--- GOAL OF THE EXERCISE ---
In the entries below, find the line with "(d); assembly by" and print exactly every line from there up to and including the line with "there (the tree's", with no other lines.

--- MATERIAL TO PROCESS ---
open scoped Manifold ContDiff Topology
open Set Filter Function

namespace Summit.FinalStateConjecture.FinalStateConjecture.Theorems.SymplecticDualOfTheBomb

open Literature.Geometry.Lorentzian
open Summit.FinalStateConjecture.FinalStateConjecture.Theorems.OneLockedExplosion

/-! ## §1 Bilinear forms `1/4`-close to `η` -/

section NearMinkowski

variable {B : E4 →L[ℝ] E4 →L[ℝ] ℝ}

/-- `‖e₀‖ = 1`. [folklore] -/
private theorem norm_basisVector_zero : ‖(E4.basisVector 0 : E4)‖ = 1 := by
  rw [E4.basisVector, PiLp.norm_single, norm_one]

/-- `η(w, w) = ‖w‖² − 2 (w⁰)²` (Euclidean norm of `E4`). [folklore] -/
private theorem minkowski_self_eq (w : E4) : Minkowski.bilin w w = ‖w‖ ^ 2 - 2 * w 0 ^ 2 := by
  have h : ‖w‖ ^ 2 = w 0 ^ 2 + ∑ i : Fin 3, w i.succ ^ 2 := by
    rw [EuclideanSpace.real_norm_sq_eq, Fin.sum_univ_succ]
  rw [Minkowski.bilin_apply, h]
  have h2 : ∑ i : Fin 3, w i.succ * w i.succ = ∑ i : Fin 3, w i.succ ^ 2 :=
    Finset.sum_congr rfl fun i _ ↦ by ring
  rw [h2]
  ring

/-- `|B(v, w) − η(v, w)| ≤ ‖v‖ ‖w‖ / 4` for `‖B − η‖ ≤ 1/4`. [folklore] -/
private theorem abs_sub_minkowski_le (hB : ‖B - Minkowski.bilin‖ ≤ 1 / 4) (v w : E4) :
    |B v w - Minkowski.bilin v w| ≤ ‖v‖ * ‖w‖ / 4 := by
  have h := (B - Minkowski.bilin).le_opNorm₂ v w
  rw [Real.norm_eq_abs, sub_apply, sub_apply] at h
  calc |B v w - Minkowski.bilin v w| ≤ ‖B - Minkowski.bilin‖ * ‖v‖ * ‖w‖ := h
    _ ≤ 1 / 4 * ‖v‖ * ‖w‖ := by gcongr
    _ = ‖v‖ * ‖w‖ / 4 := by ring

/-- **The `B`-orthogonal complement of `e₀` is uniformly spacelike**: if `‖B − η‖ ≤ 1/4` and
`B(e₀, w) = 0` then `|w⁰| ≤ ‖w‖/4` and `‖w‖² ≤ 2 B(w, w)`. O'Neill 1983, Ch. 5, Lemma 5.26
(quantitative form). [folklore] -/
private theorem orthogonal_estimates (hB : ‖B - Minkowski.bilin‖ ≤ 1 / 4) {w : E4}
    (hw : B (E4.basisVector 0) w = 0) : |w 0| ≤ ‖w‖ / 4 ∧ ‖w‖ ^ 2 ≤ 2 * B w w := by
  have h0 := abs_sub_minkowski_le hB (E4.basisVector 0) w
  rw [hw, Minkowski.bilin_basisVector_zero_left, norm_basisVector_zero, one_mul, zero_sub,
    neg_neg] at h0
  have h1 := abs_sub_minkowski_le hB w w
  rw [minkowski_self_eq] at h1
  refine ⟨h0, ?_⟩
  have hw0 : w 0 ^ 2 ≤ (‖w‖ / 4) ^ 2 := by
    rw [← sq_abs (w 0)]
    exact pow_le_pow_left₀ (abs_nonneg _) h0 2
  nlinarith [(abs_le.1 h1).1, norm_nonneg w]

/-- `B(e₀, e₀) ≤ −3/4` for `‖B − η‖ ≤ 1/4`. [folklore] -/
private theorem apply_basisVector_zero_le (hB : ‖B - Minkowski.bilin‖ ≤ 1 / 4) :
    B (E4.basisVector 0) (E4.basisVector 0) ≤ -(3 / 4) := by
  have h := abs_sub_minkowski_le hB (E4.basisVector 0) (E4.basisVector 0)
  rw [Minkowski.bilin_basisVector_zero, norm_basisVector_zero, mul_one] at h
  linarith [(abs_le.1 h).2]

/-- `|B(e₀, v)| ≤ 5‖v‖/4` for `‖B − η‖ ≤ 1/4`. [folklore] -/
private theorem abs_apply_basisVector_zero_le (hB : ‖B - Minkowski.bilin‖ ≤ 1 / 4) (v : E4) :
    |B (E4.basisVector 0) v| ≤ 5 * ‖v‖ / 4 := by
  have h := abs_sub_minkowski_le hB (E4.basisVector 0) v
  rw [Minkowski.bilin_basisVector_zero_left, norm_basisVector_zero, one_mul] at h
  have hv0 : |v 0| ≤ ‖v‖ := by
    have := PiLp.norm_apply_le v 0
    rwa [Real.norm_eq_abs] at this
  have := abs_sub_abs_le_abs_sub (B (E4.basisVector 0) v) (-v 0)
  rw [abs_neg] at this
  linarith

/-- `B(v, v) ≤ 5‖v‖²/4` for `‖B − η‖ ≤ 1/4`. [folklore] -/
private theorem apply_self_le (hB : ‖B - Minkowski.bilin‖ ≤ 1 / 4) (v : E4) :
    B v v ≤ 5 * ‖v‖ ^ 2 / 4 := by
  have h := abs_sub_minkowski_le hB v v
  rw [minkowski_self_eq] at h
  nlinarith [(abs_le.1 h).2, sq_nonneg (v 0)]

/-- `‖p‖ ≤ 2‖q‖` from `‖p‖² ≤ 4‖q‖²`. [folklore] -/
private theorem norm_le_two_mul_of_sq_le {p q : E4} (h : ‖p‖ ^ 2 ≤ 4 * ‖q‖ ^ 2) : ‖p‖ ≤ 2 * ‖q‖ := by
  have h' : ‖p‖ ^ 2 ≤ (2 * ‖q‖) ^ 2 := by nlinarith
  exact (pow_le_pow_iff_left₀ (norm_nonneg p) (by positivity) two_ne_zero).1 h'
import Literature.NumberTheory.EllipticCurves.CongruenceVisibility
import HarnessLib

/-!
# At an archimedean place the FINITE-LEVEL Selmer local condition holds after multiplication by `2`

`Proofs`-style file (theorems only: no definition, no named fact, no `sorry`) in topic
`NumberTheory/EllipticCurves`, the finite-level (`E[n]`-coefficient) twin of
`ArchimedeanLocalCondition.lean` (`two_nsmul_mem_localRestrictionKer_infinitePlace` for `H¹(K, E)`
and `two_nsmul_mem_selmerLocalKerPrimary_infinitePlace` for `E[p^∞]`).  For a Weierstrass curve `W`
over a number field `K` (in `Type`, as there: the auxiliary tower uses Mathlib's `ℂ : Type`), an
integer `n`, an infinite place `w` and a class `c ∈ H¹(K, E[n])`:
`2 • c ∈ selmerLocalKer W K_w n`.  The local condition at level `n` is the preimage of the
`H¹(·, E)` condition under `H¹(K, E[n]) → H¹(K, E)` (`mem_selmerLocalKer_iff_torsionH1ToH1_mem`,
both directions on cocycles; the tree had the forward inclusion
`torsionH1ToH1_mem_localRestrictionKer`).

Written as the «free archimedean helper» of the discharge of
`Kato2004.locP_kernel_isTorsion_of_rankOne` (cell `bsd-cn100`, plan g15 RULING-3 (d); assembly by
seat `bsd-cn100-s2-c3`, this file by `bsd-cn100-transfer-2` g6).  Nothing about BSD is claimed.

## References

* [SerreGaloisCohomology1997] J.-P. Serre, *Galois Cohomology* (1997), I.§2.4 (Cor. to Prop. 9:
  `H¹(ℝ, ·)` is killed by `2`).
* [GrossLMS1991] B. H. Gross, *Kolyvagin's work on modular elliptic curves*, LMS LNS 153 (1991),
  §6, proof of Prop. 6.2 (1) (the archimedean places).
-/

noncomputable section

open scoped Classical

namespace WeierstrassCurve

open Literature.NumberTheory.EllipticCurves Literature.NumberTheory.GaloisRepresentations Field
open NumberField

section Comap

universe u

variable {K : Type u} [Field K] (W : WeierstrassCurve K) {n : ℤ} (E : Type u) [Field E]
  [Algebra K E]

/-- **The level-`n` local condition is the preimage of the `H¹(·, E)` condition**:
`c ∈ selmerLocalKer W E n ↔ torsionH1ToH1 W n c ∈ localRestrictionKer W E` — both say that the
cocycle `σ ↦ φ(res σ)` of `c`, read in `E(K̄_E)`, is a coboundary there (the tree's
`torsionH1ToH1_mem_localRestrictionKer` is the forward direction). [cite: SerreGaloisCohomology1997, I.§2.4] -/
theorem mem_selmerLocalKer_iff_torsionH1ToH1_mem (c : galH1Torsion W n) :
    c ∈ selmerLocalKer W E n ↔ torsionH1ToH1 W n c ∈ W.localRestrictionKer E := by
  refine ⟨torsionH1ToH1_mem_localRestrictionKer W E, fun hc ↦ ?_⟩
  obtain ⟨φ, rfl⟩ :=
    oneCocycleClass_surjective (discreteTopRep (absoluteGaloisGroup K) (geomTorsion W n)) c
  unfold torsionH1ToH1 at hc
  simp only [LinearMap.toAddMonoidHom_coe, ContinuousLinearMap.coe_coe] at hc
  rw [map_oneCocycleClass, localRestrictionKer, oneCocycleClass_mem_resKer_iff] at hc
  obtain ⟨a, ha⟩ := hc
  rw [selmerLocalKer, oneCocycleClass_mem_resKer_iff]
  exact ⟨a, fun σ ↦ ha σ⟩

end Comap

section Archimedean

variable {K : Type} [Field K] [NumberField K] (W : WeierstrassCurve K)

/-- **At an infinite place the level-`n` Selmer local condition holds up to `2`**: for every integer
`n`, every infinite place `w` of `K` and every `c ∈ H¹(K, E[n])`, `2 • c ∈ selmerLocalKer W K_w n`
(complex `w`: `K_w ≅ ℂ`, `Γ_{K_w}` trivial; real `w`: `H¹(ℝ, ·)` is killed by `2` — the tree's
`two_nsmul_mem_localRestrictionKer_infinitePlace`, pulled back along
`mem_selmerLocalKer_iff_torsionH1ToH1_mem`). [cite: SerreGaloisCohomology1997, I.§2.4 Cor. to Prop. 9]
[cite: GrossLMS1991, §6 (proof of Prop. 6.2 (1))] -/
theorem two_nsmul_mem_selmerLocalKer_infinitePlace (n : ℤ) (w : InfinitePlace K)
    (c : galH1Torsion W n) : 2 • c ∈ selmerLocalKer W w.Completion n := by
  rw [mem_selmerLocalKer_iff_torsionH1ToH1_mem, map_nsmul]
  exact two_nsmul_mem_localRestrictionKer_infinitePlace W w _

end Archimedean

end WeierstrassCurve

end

--- EXERCISE SOLUTION ---
`Kato2004.locP_kernel_isTorsion_of_rankOne` (cell `bsd-cn100`, plan g15 RULING-3 (d); assembly by
seat `bsd-cn100-s2-c3`, this file by `bsd-cn100-transfer-2` g6).  Nothing about BSD is claimed.

## References

* [SerreGaloisCohomology1997] J.-P. Serre, *Galois Cohomology* (1997), I.§2.4 (Cor. to Prop. 9:
  `H¹(ℝ, ·)` is killed by `2`).
* [GrossLMS1991] B. H. Gross, *Kolyvagin's work on modular elliptic curves*, LMS LNS 153 (1991),
  §6, proof of Prop. 6.2 (1) (the archimedean places).
-/

noncomputable section

open scoped Classical

namespace WeierstrassCurve

open Literature.NumberTheory.EllipticCurves Literature.NumberTheory.GaloisRepresentations Field
open NumberField

section Comap

universe u

variable {K : Type u} [Field K] (W : WeierstrassCurve K) {n : ℤ} (E : Type u) [Field E]
  [Algebra K E]

/-- **The level-`n` local condition is the preimage of the `H¹(·, E)` condition**:
`c ∈ selmerLocalKer W E n ↔ torsionH1ToH1 W n c ∈ localRestrictionKer W E` — both say that the
cocycle `σ ↦ φ(res σ)` of `c`, read in `E(K̄_E)`, is a coboundary there (the tree's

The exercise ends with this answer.